### Record set
▼
import Literature.Barriers.NavierStokesRegularity.NavierStokesInequalityArrangement
import HarnessLib

/-!
# Conclusion of the geometric arrangement: (4.1)–(4.2) from the data of §5 (Ożański 2017, §5.5)

Barrier catalogue support file for `NavierStokesRegularity` (D-0021), on the discharge path of
fact C `Literature.Barriers.NavierStokesRegularity.NSIArrangementExists` of
`NavierStokesInequalityArrangement` (W. S. Ożański, arXiv:1709.00602v3, §5 = V. Scheffer,
Comm. Math. Phys. 101 (1985), §§4, 6). This file PROVES the last step of §5, **§5.5
"Construction of `f₂`, `φ₂`, `T` and conclusion of the arrangement"**, in the form in which it
is consumed: once the two structures `(v₁,f₁,φ₁)` on `U₁` and `(v₂,f₂,φ₂)` on `U₂` (disjoint
closures) are in place together with

* the bound (5.26) `v₂ · F* ≥ -L` on `supp v₂` (printed `L = 1.1ε²B`; `F* = F[v₁,f₁]`),
  `f₂ = μ` on `supp v₂` ((5.30), Theorem 3.4), `|v₂| ≤ 2` (Lemma 5.2 (iii)), and
  `4 + TL < μ²` (printed: `μ² - 1.1ε²BT = 5 > |v₂|²`, (5.31));
* two planar regions `S₁` (printed `SBOX`) and `S₂` (printed `RECT`) on which `v₂ = x̂₁`
  (Lemma 5.2 (iv); tree coordinates: `v₂ = (0,1)`) and `F*₁ ≥ K₁` (printed `8B`), resp.
  `F*₁ ≥ K₂` (printed `0.01B`) ((5.25)), such that every `x ∈ G = R(Ū₁ ∪ Ū₂)` has
  `y = R⁻¹(τx + z) ∈ S₁` (Case 1, (5.20)) or `y ∈ S₂` with `R⁻¹x ∉ Ū₂` (Case 2, (5.28): the points
  of `R(Ū^{a,r})`, where `f₂ ∘ R⁻¹ = 0`), and the two inequalities
  `τ⁻²(‖f₁‖_∞ + μ)² < TK₁`, `τ⁻²‖f₁‖_∞² < TK₂` (printed: `8TB ≥ (7.2/1.1)(μ/ε)² > τ⁻²(1.01μ)²`,
  `0.01TB ≥ (0.009/1.1)(μ/ε)² > τ⁻²(0.01μ)²`, with `μ ≥ 100‖f₁‖_∞`),

then (4.1) and (4.2) hold, i.e. the data form an `IsNSIArrangement`
(`isNSIArrangement_of_cases`). The two verifications are `IsNSIStructure.sq_lt_of_lowerBound`
((5.28) ⇒ (4.1): "`f₂² + Tv₂·F* ≥ μ² - 1.1ε²BT = 5 > |v₂|²` in `supp v₂`, and the claim in
`U₂ ∖ supp v₂` follows trivially from positivity of `f₂` in `U₂`") and `gain_of_cases`
((5.29) ⇒ (4.2), Cases 1 and 2 verbatim). `printed_constants` records that the printed choices
`τ = 0.48ε` (5.16), `μ > 100`, `‖f₁‖_∞ ≤ μ/100` (5.30), `T = (μ² - 5)/(1.1ε²B)` (5.31),
`K₁ = 8B`, `K₂ = 0.01B`, `L = 1.1ε²B` satisfy the three numerical hypotheses. Everything is a
`theorem`; no definitions, no named facts. The constants are kept symbolic (`L, K₁, K₂, M₁, μ`)
because the tree's Lemma 5.2 (`exists_ringField`) carries the constants `1.04ε²` and `Kε` in
place of the printed `ε²`, `ε/2`, which moves `L` (and hence the admissible `T`) by absolute
factors.

Tree coordinates (as in `NavierStokesInequalityArrangement`): plane points `q = (r, z)`
(Ożański's `(x₂, x₁)`), `v = (v_r, v_z)` (his `(v₂₂, v₂₁)`), `F = (F_r, F_z)` (his `(F₂, F₁)`),
so his `v₂ = (1,0)` reads `v₂ q = (0, 1)` and his `F₁*` is `(F q).2`; `R⁻¹ = meridian`,
`Γx = τ • x + z`.

## References

* W. S. Ożański, *On weak solutions to the Navier–Stokes inequality with internal
  singularities*, arXiv:1709.00602v3, §5.5 ((5.28)–(5.31) and Cases 1–2), with (5.20), (5.25),
  (5.26), Lemma 5.2 (iii)–(iv). [`Ozanski2017NSISingular`]
* V. Scheffer, *A solution to the Navier–Stokes inequality with an internal singularity*,
  Comm. Math. Phys. 101 (1985), 47–85, Lemma 6.3 (the hypotheses (3.1)–(3.7) of §3 hold).
  [`Scheffer1985`]
-/

noncomputable section

open Set

namespace Literature.Barriers.NavierStokesRegularity

open Literature.Analysis.FluidPDE

variable {U₁ U₂ : Set (ℝ × ℝ)} {v₁ : ℝ × ℝ → ℝ × ℝ} {f₁ φ₁ : ℝ × ℝ → ℝ} {v₂ : ℝ × ℝ → ℝ × ℝ}
  {f₂ φ₂ : ℝ × ℝ → ℝ}

/-! ### (5.28): the inequality (4.1) in `U₂` -/

/-- **(5.28) ⇒ (4.1)** (Ożański 2017, §5.5: "Using (5.26) and the fact that `|v₂| ≤ 2` we
immediately obtain (5.28) by writing `f₂² + Tv₂·F* ≥ μ² - 1.1ε²BT = 5 > |v₂|²` in `supp v₂`,
and the claim in `U₂ ∖ supp v₂` follows trivially from positivity of `f₂` in `U₂`"). Symbolic
form: if `(v₂,f₂,φ₂)` is a structure on `U₂`, `f₂ = μ` and `v₂·F ≥ -L` wherever `v₂ ≠ 0` in
`U₂`, `|v₂|² ≤ 4` and `4 + TL < μ²` (`T ≥ 0`), then `|v₂|² < f₂² + Tv₂·F` in `U₂`.
[cite: Ozanski2017NSISingular, §5.5 (5.28)] -/
theorem IsNSIStructure.sq_lt_of_lowerBound (h₂ : IsNSIStructure U₂ v₂ f₂ φ₂)
    {F : ℝ × ℝ → ℝ × ℝ} {T μ L : ℝ} (hT : 0 ≤ T)
    (hf₂μ : ∀ q ∈ U₂, v₂ q ≠ 0 → f₂ q = μ)
    (hv₂ : ∀ q, (v₂ q).1 ^ 2 + (v₂ q).2 ^ 2 ≤ 4)
    (hlow : ∀ q ∈ U₂, v₂ q ≠ 0 → -L ≤ (v₂ q).1 * (F q).1 + (v₂ q).2 * (F q).2)
    (h41 : 4 + T * L < μ ^ 2) {q : ℝ × ℝ} (hq : q ∈ U₂) :
    (v₂ q).1 ^ 2 + (v₂ q).2 ^ 2 <
      f₂ q ^ 2 + T * ((v₂ q).1 * (F q).1 + (v₂ q).2 * (F q).2) := by
  by_cases hv : v₂ q = 0
  · -- off `supp v₂`: positivity of `f₂` in `U₂` (`f₂ > |v₂| = 0`)
    have h := h₂.sq_lt q hq
    rw [hv] at h ⊢
    simpa using h
  · -- on `supp v₂`: `f₂ = μ`, `v₂·F ≥ -L`, `|v₂|² ≤ 4 < μ² - TL`
    have hf := hf₂μ q hq hv
    have hl := hlow q hq hv
    have h4 := hv₂ q
    have hTl : T * (-L) ≤ T * ((v₂ q).1 * (F q).1 + (v₂ q).2 * (F q).2) :=
      mul_le_mul_of_nonneg_left hl hT
    rw [hf]
    linarith

/-! ### (5.29): the inequality (4.2) on `G`, by the two cases of §5.5 -/

/-- **(5.29) ⇒ (4.2), Cases 1 and 2** (Ożański 2017, §5.5). Symbolic form, at one pair of
plane points `x' = R⁻¹x`, `y = R⁻¹(Γx)`: if `0 ≤ f₁ ≤ M₁` (structure on `U₁`), `0 ≤ f₂ ≤ μ`
(structure on `U₂`), `v₂ = x̂₁` and `F₁ ≥ K₁` on `S₁` (printed `SBOX`, `K₁ = 8B`), `v₂ = x̂₁` and
`F₁ ≥ K₂` on `S₂` (printed `RECT`, `K₂ = 0.01B`), `τ⁻²(M₁ + μ)² < TK₁` and `τ⁻²M₁² < TK₂`, then
in Case 1 (`y ∈ S₁`): `f₂(y)² + Tv₂(y)·F(y) ≥ TK₁ > τ⁻²(M₁ + μ)² ≥ τ⁻²(f₁(x') + f₂(x'))²`, and in
Case 2 (`y ∈ S₂`, `x' ∉ Ū₂` so `f₂(x') = 0`): `… ≥ TK₂ > τ⁻²M₁² ≥ τ⁻²f₁(x')²`.
[cite: Ozanski2017NSISingular, §5.5 (5.29), Cases 1–2] -/
theorem gain_of_cases (h₁ : IsNSIStructure U₁ v₁ f₁ φ₁) (h₂ : IsNSIStructure U₂ v₂ f₂ φ₂)
    {F : ℝ × ℝ → ℝ × ℝ} {T τ μ M₁ K₁ K₂ : ℝ} {S₁ S₂ : Set (ℝ × ℝ)} (hT : 0 ≤ T)
    (hM₁ : ∀ q, f₁ q ≤ M₁) (hμ : ∀ q, f₂ q ≤ μ)
    (hS₁ : ∀ y ∈ S₁, v₂ y = (0, 1) ∧ K₁ ≤ (F y).2)
    (hS₂ : ∀ y ∈ S₂, v₂ y = (0, 1) ∧ K₂ ≤ (F y).2)
    (hK₁ : τ⁻¹ ^ 2 * (M₁ + μ) ^ 2 < T * K₁) (hK₂ : τ⁻¹ ^ 2 * M₁ ^ 2 < T * K₂)
    {x' y : ℝ × ℝ} (hcase : y ∈ S₁ ∨ (y ∈ S₂ ∧ x' ∉ closure U₂)) :
    τ⁻¹ ^ 2 * (f₁ x' + f₂ x') ^ 2 <
      f₂ y ^ 2 + T * ((v₂ y).1 * (F y).1 + (v₂ y).2 * (F y).2) := by
  have hf₁0 : 0 ≤ f₁ x' := h₁.f_nonneg x'
  have hf₂0 : 0 ≤ f₂ x' := h₂.f_nonneg x'
  have hτ0 : 0 ≤ τ⁻¹ ^ 2 := sq_nonneg _
  have hfy : 0 ≤ f₂ y ^ 2 := sq_nonneg _
  rcases hcase with hy | ⟨hy, hx⟩
  · -- Case 1: `y ∈ SBOX`
    obtain ⟨hv, hK⟩ := hS₁ y hy
    have hsum : (f₁ x' + f₂ x') ^ 2 ≤ (M₁ + μ) ^ 2 :=
      pow_le_pow_left₀ (add_nonneg hf₁0 hf₂0) (add_le_add (hM₁ x') (hμ x')) 2
    have h1 : τ⁻¹ ^ 2 * (f₁ x' + f₂ x') ^ 2 ≤ τ⁻¹ ^ 2 * (M₁ + μ) ^ 2 :=
      mul_le_mul_of_nonneg_left hsum hτ0
    have h2 : T * K₁ ≤ T * (F y).2 := mul_le_mul_of_nonneg_left hK hT
    rw [hv]
    simp only [zero_mul, one_mul, zero_add]
    linarith
  · -- Case 2: `y ∈ RECT`, `f₂(x') = 0`
    obtain ⟨hv, hK⟩ := hS₂ y hy
    have hf₂x : f₂ x' = 0 := h₂.f_eq_zero hx
    have hsq : f₁ x' ^ 2 ≤ M₁ ^ 2 := pow_le_pow_left₀ hf₁0 (hM₁ x') 2
    have h1 : τ⁻¹ ^ 2 * f₁ x' ^ 2 ≤ τ⁻¹ ^ 2 * M₁ ^ 2 := mul_le_mul_of_nonneg_left hsq hτ0
    have h2 : T * K₂ ≤ T * (F y).2 := mul_le_mul_of_nonneg_left hK hT
    rw [hv, hf₂x, add_zero]
    simp only [zero_mul, one_mul, zero_add]
    linarith

/-! ### The arrangement from the data of §5 -/

/-- **Conclusion of the geometric arrangement** (Ożański 2017, §5.5: "It remains to construct
`f₂`, `φ₂`, `T` such that `(v₂,f₂,φ₂)` is a structure on `U₂` and properties (4.1), (4.2) hold
… Hence we obtain (5.29). This concludes the construction of geometric arrangement"; Scheffer
1985, Lemma 6.3). Given structures `(v₁,f₁,φ₁)` on `U₁ ≠ ∅` and `(v₂,f₂,φ₂)` on `U₂` with
disjoint closures, `T > 0`, `τ ∈ (0,1)`, `z ∈ ℝ³`, and, with `F* = F[v₁,f₁]`: the bounds
`0 ≤ f₁ ≤ M₁`, `f₂ ≤ μ`, `f₂ = μ` and `v₂·F* ≥ -L` on `supp v₂ ∩ U₂` ((5.26), (5.30)),
`|v₂|² ≤ 4`, `4 + TL < μ²`; regions `S₁ ⊇ R⁻¹(Γ(R(BOX)))` and `S₂ ⊇ R⁻¹(Γ(R(Ū^{a,r})))` with
`v₂ = x̂₁`, `F*₁ ≥ K₁` on `S₁` and `v₂ = x̂₁`, `F*₁ ≥ K₂` on `S₂` ((5.20), (5.25), (5.28),
Lemma 5.2 (iv)), the case split `R⁻¹(Γx) ∈ S₁ ∨ (R⁻¹(Γx) ∈ S₂ ∧ R⁻¹x ∉ Ū₂)` for `x ∈ G`, and
`τ⁻²(M₁ + μ)² < TK₁`, `τ⁻²M₁² < TK₂` ((5.31)) — the data form a geometric arrangement
(`IsNSIArrangement`, (4.1)–(4.3)). [cite: Ozanski2017NSISingular, §5.5 (5.28)–(5.29)]
[cite: Scheffer1985, Lemma 6.3] -/
theorem isNSIArrangement_of_cases (h₁ : IsNSIStructure U₁ v₁ f₁ φ₁)
    (h₂ : IsNSIStructure U₂ v₂ f₂ φ₂) (hdisj : Disjoint (closure U₁) (closure U₂))
    (hne : U₁.Nonempty) {T τ : ℝ} {z : EuclideanSpace ℝ (Fin 3)} (hT : 0 < T) (hτ : τ ∈ Ioo (0 : ℝ) 1)
    {μ M₁ L K₁ K₂ : ℝ} {S₁ S₂ : Set (ℝ × ℝ)}
    (hM₁ : ∀ q, f₁ q ≤ M₁) (hμ : ∀ q, f₂ q ≤ μ)
    (hf₂μ : ∀ q ∈ U₂, v₂ q ≠ 0 → f₂ q = μ)
    (hv₂ : ∀ q, (v₂ q).1 ^ 2 + (v₂ q).2 ^ 2 ≤ 4)
    (hlow : ∀ q ∈ U₂, v₂ q ≠ 0 →
      -L ≤ (v₂ q).1 * (pressureInteraction v₁ f₁ q).1 + (v₂ q).2 * (pressureInteraction v₁ f₁ q).2)
    (h41 : 4 + T * L < μ ^ 2)
    (hS₁ : ∀ y ∈ S₁, v₂ y = (0, 1) ∧ K₁ ≤ (pressureInteraction v₁ f₁ y).2)
    (hS₂ : ∀ y ∈ S₂, v₂ y = (0, 1) ∧ K₂ ≤ (pressureInteraction v₁ f₁ y).2)
    (hcases : ∀ x ∈ revolve (closure U₁ ∪ closure U₂),
      meridian (τ • x + z) ∈ S₁ ∨ (meridian (τ • x + z) ∈ S₂ ∧ meridian x ∉ closure U₂))
    (hK₁ : τ⁻¹ ^ 2 * (M₁ + μ) ^ 2 < T * K₁) (hK₂ : τ⁻¹ ^ 2 * M₁ ^ 2 < T * K₂) :
    IsNSIArrangement U₁ U₂ v₁ f₁ φ₁ v₂ f₂ φ₂ T τ z where
  structure₁ := h₁
  structure₂ := h₂
  disjoint := hdisj
  nonempty := hne
  T_pos := hT
  τ_mem := hτ
  sq_lt _ hq := h₂.sq_lt_of_lowerBound hT.le hf₂μ hv₂ hlow h41 hq
  gain x hx := gain_of_cases h₁ h₂ hT.le hM₁ hμ hS₁ hS₂ hK₁ hK₂ (hcases x hx)

/-! ### The printed constants -/

/-- **The printed constants satisfy the three numerical hypotheses** (Ożański 2017, §5.5,
(5.30)–(5.31) with (5.16)): with `τ = 0.48ε`, `μ > 100`, `T = (μ² - 5)/(1.1ε²B)` (`ε, B > 0`),
`L = 1.1ε²B`, `K₁ = 8B`, `K₂ = 0.01B`, `M₁ = μ/100`:
`4 + TL = μ² - 1 < μ²` ("`μ² - 1.1ε²BT = 5 > |v₂|²`"),
`τ⁻²(μ/100 + μ)² < 8TB` ("`8TB ≥ (7.2/1.1)(μ/ε)² > (1.01/0.48)²(μ/ε)² = τ⁻²(1.01μ)²`") and
`τ⁻²(μ/100)² < 0.01TB` ("`0.01TB ≥ (0.009/1.1)(μ/ε)² > (0.01/0.48)²(μ/ε)² = τ⁻²(0.01μ)²`").
[cite: Ozanski2017NSISingular, §5.5 (5.30)–(5.31)] -/
theorem printed_constants {ε μ B T τ : ℝ} (hε : 0 < ε) (hB : 0 < B) (hμ : 100 < μ)
    (hT : T = (μ ^ 2 - 5) / (11 / 10 * ε ^ 2 * B)) (hτ : τ = 48 / 100 * ε) :
    4 + T * (11 / 10 * ε ^ 2 * B) < μ ^ 2 ∧
      τ⁻¹ ^ 2 * (μ / 100 + μ) ^ 2 < T * (8 * B) ∧
      τ⁻¹ ^ 2 * (μ / 100) ^ 2 < T * (B / 100) := by
  have hε2 : 0 < ε ^ 2 := by positivity
  have hμ2 : 10000 < μ ^ 2 := by nlinarith
  have hden : 0 < 11 / 10 * ε ^ 2 * B := by positivity
  have hTL : T * (11 / 10 * ε ^ 2 * B) = μ ^ 2 - 5 := by
    rw [hT, div_mul_cancel₀ _ hden.ne']
  have hτinv : τ⁻¹ ^ 2 = (100 / 48) ^ 2 / ε ^ 2 := by
    rw [hτ, inv_pow, mul_pow]; field_simp
  refine ⟨by linarith, ?_, ?_⟩
  · -- `8TB = (80/11)(μ² - 5)/ε²` against `(100/48)²(1.01 μ)²/ε²`
    have h8 : T * (8 * B) = 80 / 11 * (μ ^ 2 - 5) / ε ^ 2 := by
      rw [hT]; field_simp; ring
    rw [hτinv, h8, div_mul_eq_mul_div, div_lt_div_iff_of_pos_right hε2]
    nlinarith
  · -- `0.01TB = (μ² - 5)/(110 ε²)` against `(100/48)²(μ/100)²/ε²`
    have h01 : T * (B / 100) = 1 / 110 * (μ ^ 2 - 5) / ε ^ 2 := by
      rw [hT]; field_simp; ring
    rw [hτinv, h01, div_mul_eq_mul_div, div_lt_div_iff_of_pos_right hε2]
    nlinarith

end Literature.Barriers.NavierStokesRegularity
▲
### What to produce
The response should be the lines from the one containing "τ⁻¹ ^ 2 * (μ / 100)" through the last line of the data, set down exactly and with no other line.

### Answer for this exercise
      τ⁻¹ ^ 2 * (μ / 100) ^ 2 < T * (B / 100) := by
  have hε2 : 0 < ε ^ 2 := by positivity
  have hμ2 : 10000 < μ ^ 2 := by nlinarith
  have hden : 0 < 11 / 10 * ε ^ 2 * B := by positivity
  have hTL : T * (11 / 10 * ε ^ 2 * B) = μ ^ 2 - 5 := by
    rw [hT, div_mul_cancel₀ _ hden.ne']
  have hτinv : τ⁻¹ ^ 2 = (100 / 48) ^ 2 / ε ^ 2 := by
    rw [hτ, inv_pow, mul_pow]; field_simp
  refine ⟨by linarith, ?_, ?_⟩
  · -- `8TB = (80/11)(μ² - 5)/ε²` against `(100/48)²(1.01 μ)²/ε²`
    have h8 : T * (8 * B) = 80 / 11 * (μ ^ 2 - 5) / ε ^ 2 := by
      rw [hT]; field_simp; ring
    rw [hτinv, h8, div_mul_eq_mul_div, div_lt_div_iff_of_pos_right hε2]
    nlinarith
  · -- `0.01TB = (μ² - 5)/(110 ε²)` against `(100/48)²(μ/100)²/ε²`
    have h01 : T * (B / 100) = 1 / 110 * (μ ^ 2 - 5) / ε ^ 2 := by
      rw [hT]; field_simp; ring
    rw [hτinv, h01, div_mul_eq_mul_div, div_lt_div_iff_of_pos_right hε2]
    nlinarith

end Literature.Barriers.NavierStokesRegularity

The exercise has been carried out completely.